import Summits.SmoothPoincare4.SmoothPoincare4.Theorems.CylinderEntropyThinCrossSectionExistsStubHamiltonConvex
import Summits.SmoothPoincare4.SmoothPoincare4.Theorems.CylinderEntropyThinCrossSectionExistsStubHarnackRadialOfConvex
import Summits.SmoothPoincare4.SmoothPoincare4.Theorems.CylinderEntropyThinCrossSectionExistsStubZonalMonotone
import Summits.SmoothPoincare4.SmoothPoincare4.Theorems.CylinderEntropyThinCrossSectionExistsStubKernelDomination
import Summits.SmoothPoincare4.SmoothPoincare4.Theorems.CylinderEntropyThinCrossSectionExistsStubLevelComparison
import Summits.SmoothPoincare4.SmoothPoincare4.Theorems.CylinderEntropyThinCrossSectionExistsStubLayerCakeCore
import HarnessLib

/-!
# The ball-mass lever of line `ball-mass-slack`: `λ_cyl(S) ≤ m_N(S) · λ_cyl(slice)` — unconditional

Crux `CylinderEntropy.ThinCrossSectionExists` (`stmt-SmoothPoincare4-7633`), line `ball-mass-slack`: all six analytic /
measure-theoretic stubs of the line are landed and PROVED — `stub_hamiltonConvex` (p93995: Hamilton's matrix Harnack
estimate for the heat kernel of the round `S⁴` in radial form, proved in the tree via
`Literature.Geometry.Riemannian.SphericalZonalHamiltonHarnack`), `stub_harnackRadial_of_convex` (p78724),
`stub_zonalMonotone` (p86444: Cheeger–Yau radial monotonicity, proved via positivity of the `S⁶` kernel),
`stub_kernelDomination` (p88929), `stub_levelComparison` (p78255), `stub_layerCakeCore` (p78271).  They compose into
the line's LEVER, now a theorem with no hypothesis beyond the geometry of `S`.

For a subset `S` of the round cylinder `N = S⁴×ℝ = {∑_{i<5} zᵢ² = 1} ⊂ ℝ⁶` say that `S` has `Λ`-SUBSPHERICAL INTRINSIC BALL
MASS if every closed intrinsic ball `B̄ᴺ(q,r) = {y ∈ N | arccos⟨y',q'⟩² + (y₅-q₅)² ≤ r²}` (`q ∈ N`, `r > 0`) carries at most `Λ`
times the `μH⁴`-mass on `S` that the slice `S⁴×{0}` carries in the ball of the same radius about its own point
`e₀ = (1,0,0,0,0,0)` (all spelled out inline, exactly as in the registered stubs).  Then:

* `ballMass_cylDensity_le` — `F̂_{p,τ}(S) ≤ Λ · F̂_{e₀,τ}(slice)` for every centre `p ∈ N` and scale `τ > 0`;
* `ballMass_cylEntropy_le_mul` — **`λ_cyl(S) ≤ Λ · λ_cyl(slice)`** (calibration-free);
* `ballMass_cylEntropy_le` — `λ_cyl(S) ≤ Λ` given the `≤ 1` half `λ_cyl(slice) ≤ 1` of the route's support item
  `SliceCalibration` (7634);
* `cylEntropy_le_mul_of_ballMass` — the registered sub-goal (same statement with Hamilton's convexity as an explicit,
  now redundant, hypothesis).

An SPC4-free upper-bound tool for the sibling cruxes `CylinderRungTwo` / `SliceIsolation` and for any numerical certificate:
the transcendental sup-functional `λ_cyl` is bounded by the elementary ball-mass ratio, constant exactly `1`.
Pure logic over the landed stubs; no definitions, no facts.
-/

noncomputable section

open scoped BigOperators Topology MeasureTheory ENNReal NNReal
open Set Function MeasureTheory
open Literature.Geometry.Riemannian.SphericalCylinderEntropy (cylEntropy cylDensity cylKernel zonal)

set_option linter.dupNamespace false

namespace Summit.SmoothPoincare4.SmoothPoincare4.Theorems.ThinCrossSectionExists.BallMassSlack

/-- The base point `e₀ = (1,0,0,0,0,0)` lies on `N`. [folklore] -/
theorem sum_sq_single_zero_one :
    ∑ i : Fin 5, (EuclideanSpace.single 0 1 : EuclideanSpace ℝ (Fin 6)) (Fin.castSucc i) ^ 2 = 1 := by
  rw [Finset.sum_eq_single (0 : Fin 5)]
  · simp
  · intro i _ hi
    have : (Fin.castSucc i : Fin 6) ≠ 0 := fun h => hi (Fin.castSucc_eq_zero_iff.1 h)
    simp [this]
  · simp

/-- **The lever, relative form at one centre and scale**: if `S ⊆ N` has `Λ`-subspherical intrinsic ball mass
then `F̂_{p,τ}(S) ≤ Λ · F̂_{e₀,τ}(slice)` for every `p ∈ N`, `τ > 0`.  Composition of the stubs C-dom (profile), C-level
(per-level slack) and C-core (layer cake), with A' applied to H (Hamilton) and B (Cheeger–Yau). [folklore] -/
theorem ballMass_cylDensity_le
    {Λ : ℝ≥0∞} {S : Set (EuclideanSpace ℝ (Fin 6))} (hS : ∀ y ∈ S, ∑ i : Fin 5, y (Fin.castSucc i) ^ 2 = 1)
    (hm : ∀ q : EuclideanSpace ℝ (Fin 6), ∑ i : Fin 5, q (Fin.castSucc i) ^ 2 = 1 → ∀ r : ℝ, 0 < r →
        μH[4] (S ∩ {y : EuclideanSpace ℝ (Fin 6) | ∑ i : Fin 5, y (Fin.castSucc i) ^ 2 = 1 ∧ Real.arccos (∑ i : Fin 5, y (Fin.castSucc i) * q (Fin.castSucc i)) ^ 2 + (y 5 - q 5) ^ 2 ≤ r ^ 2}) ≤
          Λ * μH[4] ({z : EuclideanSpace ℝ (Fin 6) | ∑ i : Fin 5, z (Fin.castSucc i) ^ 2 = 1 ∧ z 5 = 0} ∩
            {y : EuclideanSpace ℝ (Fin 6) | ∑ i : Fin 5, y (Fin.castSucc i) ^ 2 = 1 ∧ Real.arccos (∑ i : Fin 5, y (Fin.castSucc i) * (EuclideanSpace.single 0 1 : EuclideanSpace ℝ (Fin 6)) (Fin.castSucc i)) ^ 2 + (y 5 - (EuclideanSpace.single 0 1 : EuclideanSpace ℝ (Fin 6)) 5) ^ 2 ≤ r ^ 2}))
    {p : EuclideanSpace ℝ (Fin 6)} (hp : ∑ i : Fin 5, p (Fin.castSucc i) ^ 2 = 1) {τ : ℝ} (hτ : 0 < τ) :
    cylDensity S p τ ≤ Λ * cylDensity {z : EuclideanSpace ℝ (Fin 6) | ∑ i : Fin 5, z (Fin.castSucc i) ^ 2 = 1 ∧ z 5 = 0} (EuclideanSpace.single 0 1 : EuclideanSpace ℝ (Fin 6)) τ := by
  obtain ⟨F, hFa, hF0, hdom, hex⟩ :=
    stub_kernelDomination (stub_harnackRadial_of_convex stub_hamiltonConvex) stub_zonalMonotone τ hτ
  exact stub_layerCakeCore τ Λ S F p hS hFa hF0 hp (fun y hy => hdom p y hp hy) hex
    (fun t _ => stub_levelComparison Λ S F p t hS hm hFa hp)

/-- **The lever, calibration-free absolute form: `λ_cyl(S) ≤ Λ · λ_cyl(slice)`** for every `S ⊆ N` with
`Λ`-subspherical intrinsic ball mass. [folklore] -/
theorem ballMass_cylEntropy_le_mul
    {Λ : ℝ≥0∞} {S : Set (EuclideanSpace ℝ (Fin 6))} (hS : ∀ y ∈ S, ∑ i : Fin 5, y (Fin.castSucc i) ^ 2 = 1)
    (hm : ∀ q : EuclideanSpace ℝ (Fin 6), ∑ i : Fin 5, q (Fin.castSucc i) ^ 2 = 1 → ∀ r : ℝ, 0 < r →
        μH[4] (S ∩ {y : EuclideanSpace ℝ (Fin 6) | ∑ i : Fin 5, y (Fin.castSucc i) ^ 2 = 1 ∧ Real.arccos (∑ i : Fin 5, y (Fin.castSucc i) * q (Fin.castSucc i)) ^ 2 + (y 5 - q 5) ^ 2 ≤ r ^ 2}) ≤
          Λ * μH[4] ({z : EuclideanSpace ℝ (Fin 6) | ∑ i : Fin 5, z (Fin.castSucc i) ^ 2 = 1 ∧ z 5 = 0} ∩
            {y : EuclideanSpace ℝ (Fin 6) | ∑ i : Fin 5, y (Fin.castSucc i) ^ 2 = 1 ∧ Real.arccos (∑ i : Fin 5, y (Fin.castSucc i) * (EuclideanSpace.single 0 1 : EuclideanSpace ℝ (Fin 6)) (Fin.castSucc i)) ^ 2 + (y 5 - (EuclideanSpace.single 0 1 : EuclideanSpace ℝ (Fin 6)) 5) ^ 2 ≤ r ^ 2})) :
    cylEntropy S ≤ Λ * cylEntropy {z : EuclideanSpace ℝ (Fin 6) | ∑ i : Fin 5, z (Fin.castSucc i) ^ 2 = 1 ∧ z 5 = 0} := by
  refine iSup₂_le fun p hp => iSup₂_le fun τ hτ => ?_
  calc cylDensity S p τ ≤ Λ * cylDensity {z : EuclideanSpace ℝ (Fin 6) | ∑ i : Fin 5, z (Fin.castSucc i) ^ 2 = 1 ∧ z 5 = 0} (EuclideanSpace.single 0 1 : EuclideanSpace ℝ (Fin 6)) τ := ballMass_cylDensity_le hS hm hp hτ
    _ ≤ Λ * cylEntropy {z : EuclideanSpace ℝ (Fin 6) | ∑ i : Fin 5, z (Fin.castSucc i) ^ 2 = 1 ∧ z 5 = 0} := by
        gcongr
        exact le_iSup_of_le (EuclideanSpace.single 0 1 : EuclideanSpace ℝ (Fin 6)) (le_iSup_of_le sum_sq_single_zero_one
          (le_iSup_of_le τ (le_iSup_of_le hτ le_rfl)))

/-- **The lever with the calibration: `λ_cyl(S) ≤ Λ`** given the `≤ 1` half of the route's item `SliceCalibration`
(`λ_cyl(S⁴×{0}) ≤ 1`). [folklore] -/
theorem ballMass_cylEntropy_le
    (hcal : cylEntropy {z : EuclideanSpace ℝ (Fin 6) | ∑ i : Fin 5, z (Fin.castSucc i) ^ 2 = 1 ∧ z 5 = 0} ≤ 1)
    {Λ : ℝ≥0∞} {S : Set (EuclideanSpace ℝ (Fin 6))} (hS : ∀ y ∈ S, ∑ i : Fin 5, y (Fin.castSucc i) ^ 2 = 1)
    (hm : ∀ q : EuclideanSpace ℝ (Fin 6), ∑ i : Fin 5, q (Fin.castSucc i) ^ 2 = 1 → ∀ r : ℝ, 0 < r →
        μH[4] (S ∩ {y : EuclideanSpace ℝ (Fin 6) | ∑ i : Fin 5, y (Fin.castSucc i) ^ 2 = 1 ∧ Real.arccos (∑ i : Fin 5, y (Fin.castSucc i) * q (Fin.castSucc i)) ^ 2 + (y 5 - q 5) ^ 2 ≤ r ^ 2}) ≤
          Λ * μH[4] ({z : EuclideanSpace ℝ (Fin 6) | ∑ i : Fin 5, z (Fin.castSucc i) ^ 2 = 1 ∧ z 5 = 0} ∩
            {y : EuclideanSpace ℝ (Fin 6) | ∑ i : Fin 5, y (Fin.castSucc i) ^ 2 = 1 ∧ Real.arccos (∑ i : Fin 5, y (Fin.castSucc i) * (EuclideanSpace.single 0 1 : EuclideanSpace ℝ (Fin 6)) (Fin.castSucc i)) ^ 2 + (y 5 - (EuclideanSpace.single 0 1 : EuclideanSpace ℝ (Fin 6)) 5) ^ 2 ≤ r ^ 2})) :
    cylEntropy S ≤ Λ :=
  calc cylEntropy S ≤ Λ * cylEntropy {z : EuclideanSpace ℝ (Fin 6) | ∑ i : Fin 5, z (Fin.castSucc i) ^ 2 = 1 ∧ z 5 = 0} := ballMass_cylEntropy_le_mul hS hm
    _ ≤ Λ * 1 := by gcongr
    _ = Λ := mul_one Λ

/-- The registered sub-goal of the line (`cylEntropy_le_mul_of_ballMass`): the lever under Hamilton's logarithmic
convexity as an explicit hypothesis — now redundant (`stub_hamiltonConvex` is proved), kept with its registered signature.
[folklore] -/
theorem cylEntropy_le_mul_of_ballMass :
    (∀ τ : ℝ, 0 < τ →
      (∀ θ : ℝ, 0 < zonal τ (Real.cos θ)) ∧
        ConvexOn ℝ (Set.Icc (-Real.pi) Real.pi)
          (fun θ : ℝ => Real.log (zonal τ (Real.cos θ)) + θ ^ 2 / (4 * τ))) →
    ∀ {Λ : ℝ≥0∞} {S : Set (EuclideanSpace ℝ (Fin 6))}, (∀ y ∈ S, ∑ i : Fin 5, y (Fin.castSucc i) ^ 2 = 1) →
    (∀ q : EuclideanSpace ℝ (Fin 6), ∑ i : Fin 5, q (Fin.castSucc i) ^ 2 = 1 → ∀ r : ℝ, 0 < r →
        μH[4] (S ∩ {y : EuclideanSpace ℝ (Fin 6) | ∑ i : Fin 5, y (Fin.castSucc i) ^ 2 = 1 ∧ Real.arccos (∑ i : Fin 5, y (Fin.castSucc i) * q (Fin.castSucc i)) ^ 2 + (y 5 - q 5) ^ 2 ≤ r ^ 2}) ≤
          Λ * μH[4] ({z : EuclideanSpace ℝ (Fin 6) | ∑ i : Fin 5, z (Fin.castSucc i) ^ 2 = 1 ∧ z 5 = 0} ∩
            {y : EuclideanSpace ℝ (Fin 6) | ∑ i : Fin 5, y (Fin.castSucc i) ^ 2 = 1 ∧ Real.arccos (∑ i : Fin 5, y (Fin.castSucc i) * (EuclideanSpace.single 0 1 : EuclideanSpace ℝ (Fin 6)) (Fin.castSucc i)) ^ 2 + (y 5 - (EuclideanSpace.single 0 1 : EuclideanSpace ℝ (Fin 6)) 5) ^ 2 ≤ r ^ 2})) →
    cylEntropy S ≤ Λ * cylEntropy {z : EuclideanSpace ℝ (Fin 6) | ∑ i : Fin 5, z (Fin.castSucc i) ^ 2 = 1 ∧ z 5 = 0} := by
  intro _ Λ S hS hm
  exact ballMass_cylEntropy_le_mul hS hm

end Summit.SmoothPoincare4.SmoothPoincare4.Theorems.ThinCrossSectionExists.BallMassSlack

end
========================================
**Problem details**
Give back exactly the lines of the listing above, starting with its first line and ending with the line that holds "(p86444: Cheeger–Yau radial".

**Finished task**
import Summits.SmoothPoincare4.SmoothPoincare4.Theorems.CylinderEntropyThinCrossSectionExistsStubHamiltonConvex
import Summits.SmoothPoincare4.SmoothPoincare4.Theorems.CylinderEntropyThinCrossSectionExistsStubHarnackRadialOfConvex
import Summits.SmoothPoincare4.SmoothPoincare4.Theorems.CylinderEntropyThinCrossSectionExistsStubZonalMonotone
import Summits.SmoothPoincare4.SmoothPoincare4.Theorems.CylinderEntropyThinCrossSectionExistsStubKernelDomination
import Summits.SmoothPoincare4.SmoothPoincare4.Theorems.CylinderEntropyThinCrossSectionExistsStubLevelComparison
import Summits.SmoothPoincare4.SmoothPoincare4.Theorems.CylinderEntropyThinCrossSectionExistsStubLayerCakeCore
import HarnessLib

/-!
# The ball-mass lever of line `ball-mass-slack`: `λ_cyl(S) ≤ m_N(S) · λ_cyl(slice)` — unconditional

Crux `CylinderEntropy.ThinCrossSectionExists` (`stmt-SmoothPoincare4-7633`), line `ball-mass-slack`: all six analytic /
measure-theoretic stubs of the line are landed and PROVED — `stub_hamiltonConvex` (p93995: Hamilton's matrix Harnack
estimate for the heat kernel of the round `S⁴` in radial form, proved in the tree via
`Literature.Geometry.Riemannian.SphericalZonalHamiltonHarnack`), `stub_harnackRadial_of_convex` (p78724),
`stub_zonalMonotone` (p86444: Cheeger–Yau radial monotonicity, proved via positivity of the `S⁶` kernel),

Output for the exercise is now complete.